The slow hands of Jan Michiels

Transit 2021 honours the piano as a spiritual medium

Slowly, after the last stanza by Osvaldo Coluccino, Jan Michiels’ hands slide from the keys to the edge of the keyboard. They form fists that rest on his knees. It is finished, silence and repentance have been stretched to the limit. The recital has ended, now there is nothing.

By Wynold Verweij

At his concert as part of Coluccino’s Rispecchiato in quarzo, Jan Michiels was able to show his strongest side: perfection in soft tones. The concert consisted of Coluccino’s world creation for piano and electronics and was preceded and followed by his stanzas, which in turn were interspersed with compositions by like-minded colleagues such as Kurtág, Furrer and Sciarrino.

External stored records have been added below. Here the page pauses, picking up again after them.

import Summits.HubbardSuperconductivity.HubbardSuperconductivity.Theorems.AnisotropyChordTransferFibre3FinXDEvalW

/-!
# Route `AnisotropyChord` / H0 rotor rung: FIN per-`L` SIDE-CONDITION cell facts, `L = 24` (GM₃ cells 108–108)

Kernel facts `sdCellAnyZ 24 (49/50) 20 la lb (c, bn, aD) = true` (regime clause `mHole ≥ 0 ∧ facMI·η·(aD + b/(2+cos θ)) < c` on the cell, or vacuity), g5's `xbEval` objects, `decide +kernel`.
Prover seat `hubbard-h0-rotor-p3` g7; helper for piece A = stmt-HubbardSuperconductivity-23918 of rung 19089 (`--supports`, helper class).
WHAT THIS IS NOT: nothing here proves superconductivity in the Hubbard model (rotor TARGET as worded stays FALSE, g15 verdict); kernel facts /
assembly for ONE conditional reduction at one `L`.
-/

set_option linter.dupNamespace false
set_option autoImplicit false

namespace Summit.HubbardSuperconductivity.HubbardSuperconductivity.Theorems.AnisotropyChord.Transfer.Fibre3

namespace FinXD

/-- side-condition cell `[1338870420458863, 1372342180970335]` of `L = 24` (`cert`). [folklore] -/
theorem sd24_108 : sdCellAnyZ 24 (49/50 : ℚ) 20 1338870420458863 1372342180970335 ((11/20 : ℚ), (17 : ℕ), (2/25 : ℚ)) = true := by (rw [← sdCellAnyZW_eq]; decide +kernel)

end FinXD

end Summit.HubbardSuperconductivity.HubbardSuperconductivity.Theorems.AnisotropyChord.Transfer.Fibre3
import Summits.ResolutionOfSingularities.ResolutionOfSingularities.Theorems.WildQuotientsWildQuotientResolutionS1aGameFrameWF

/-!
# S1a — H4e-WF-From: a strategy RELATIVE TO AN INVARIANT along the play from the initial model
[OURS · L1 W4.5c · tri-1 g5 (lens CYCLING / vacuity); comment on plan-1's SKELETON v4 «GLOBAL FRAME» 2026-08-27T22:37:11Z]

NOT a statement of the manuscript; counted 0. AI-level work, weaker than expert review.

`StrategyWF` quantifies over ALL `GModel`s: it asserts that EVERY non-terminal proper birational integral G-model with a
tame node atlas admits an admissible centre with a μ-decreasing move. A strategy only has to handle the models that
actually occur in the play from the initial model, and a termination measure with a HISTORY component (plan-1's ν₀,
exceptional age) is not a function of the bare model. `StrategyWFFrom M₀` asks for an invariant `P` with `P M₀`,
preserved by the chosen moves, and the admissible μ-decreasing move only for models satisfying `P`.

* `StrategyWFFrom p q G ρ g₀ M₀` — ∃ well-founded `α`, `μ`, invariant `P ∋ M₀`: every non-terminal `P`-model has an
  admissible centre all of whose moves stay in `P` and decrease `μ`;
* `strategyWFFrom_of_strategyWF : StrategyWF → StrategyWFFrom M₀` (`P := fun _ => True`);
* **`killTameModel_of_wfFrom` / `killTameModel_of_blowupNodeAtlas_wfFrom`** — the capstone from the weaker hypothesis,
  same well-founded induction carrying `P`.
-/

set_option linter.dupNamespace false

noncomputable section

open CategoryTheory AlgebraicGeometry TopologicalSpace
open Literature.AlgebraicGeometry.Resolution Literature.AlgebraicGeometry.RelativeSpec
open Summit.ResolutionOfSingularities.ResolutionOfSingularities.Theorems.WildQuotientResolution.S1
open Summit.ResolutionOfSingularities.ResolutionOfSingularities.Theorems.WildQuotientResolution.S1.NodeAtlas
open Summit.ResolutionOfSingularities.ResolutionOfSingularities.Theorems.WildQuotientResolution.S1.MoveStep
open Summit.ResolutionOfSingularities.ResolutionOfSingularities.Theorems.WildQuotientResolution.S1.CentreNeBot

namespace Summit.ResolutionOfSingularities.ResolutionOfSingularities.Theorems.WildQuotientResolution.S1.GameFrame

variable (p : ℕ) {X' X₁ : Scheme.{0}} (q : X' ⟶ X₁) (G : Type) [Group G] (ρ : G →* Aut X') (g₀ : G)

/-- **(G6-WF-From) STRATEGY relative to an invariant `P` holding at `M₀` and preserved by the chosen moves.**
[OURS · L1 W4.5c · tri-1] — NOT a statement of the manuscript. -/
def StrategyWFFrom (M₀ : GModel p q G ρ g₀) : Prop :=
  ∃ (α : Type) (_ : LT α) (_ : WellFoundedLT α) (μ : GModel p q G ρ g₀ → α) (P : GModel p q G ρ g₀ → Prop),
    P M₀ ∧ ∀ M : GModel p q G ρ g₀, P M → ¬ M.Terminal →
      ∃ (𝒦 : ReesFiltration M.V) (d : ℕ), IsAdmissibleCentre p M.act g₀ 𝒦 d ∧
        ∀ M' : GModel p q G ρ g₀, M.IsMoveOf M' 𝒦 d → P M' ∧ μ M' < μ M

variable {p q G ρ g₀}

/-- An absolute well-founded strategy is a relative one (`P := ⊤`). -/
theorem strategyWFFrom_of_strategyWF (h : StrategyWF p q G ρ g₀) (M₀ : GModel p q G ρ g₀) :
    StrategyWFFrom p q G ρ g₀ M₀ := by
  obtain ⟨α, _, hwf, μ, hμ⟩ := h
  refine ⟨α, inferInstance, hwf, μ, fun _ => True, trivial, fun M _ hT => ?_⟩
  obtain ⟨𝒦, d, h𝒦, hdec⟩ := hμ M hT
  exact ⟨𝒦, d, h𝒦, fun M' hM' => ⟨trivial, hdec M' hM'⟩⟩

/-- **The `KillTameModel` ASSEMBLY from a relative well-founded strategy** — well-founded induction on `μ M` over the
models satisfying the invariant `P`. -/
theorem killTameModel_of_wfFrom [Finite G] [X₁.IsSeparated] [IsSeparated q]
    (hG : ∀ g : G, g ∈ Subgroup.zpowers g₀) (hmove : MoveStep.{0} p) (hend : EndGluing)
    {M₀ : GModel p q G ρ g₀} (hstrat : StrategyWFFrom p q G ρ g₀ M₀) : KillTameModel q G ρ := by
  obtain ⟨α, _, hwf, μ, P, hP₀, hμ⟩ := hstrat
  suffices h : ∀ a : α, ∀ M : GModel p q G ρ g₀, P M → μ M = a → KillTameModel q G ρ from h (μ M₀) M₀ hP₀ rfl
  intro a
  induction a using hwf.induction with
  | _ a ih =>
    intro M hPM ha
    by_cases hT : M.Terminal
    · exact killTameModel_of_terminal hend M hT
    · obtain ⟨𝒦, d, h𝒦, hdec⟩ := hμ M hPM hT
      obtain ⟨M', hM'⟩ := exists_isMoveOf hmove hG M h𝒦
      exact ih (μ M') (ha ▸ (hdec M' hM').2) M' (hdec M' hM').1 rfl

/-- … and from the chart residue (G1). -/
theorem killTameModel_of_blowupNodeAtlas_wfFrom [Finite G] [X₁.IsSeparated] [IsSeparated q]
    (hG : ∀ g : G, g ∈ Subgroup.zpowers g₀) (hcharts : BlowupNodeAtlas.{0} p) (hend : EndGluing)
    {M₀ : GModel p q G ρ g₀} (hstrat : StrategyWFFrom p q G ρ g₀ M₀) : KillTameModel q G ρ :=
  killTameModel_of_wfFrom hG (moveStep_of_blowupNodeAtlas hcharts) hend hstrat

end Summit.ResolutionOfSingularities.ResolutionOfSingularities.Theorems.WildQuotientResolution.S1.GameFrame

end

The term velvety is still too coarse to describe Michiels’ touch. Sometimes his tones sound as if the keys are being kissed by angels. He fully respects what Coluccino understands by a stanza: a space in all its forms, real or imaginary. In Michiels’ case, this respect manifests itself in a masterly filling of the space between the notes. In his hands, the silences fill the space, and the notes seem to guard the silences. His feet gently play the pedals with tenths of millimetres. The soft tones are so minimal that they seem to be at the service of the peace that follows.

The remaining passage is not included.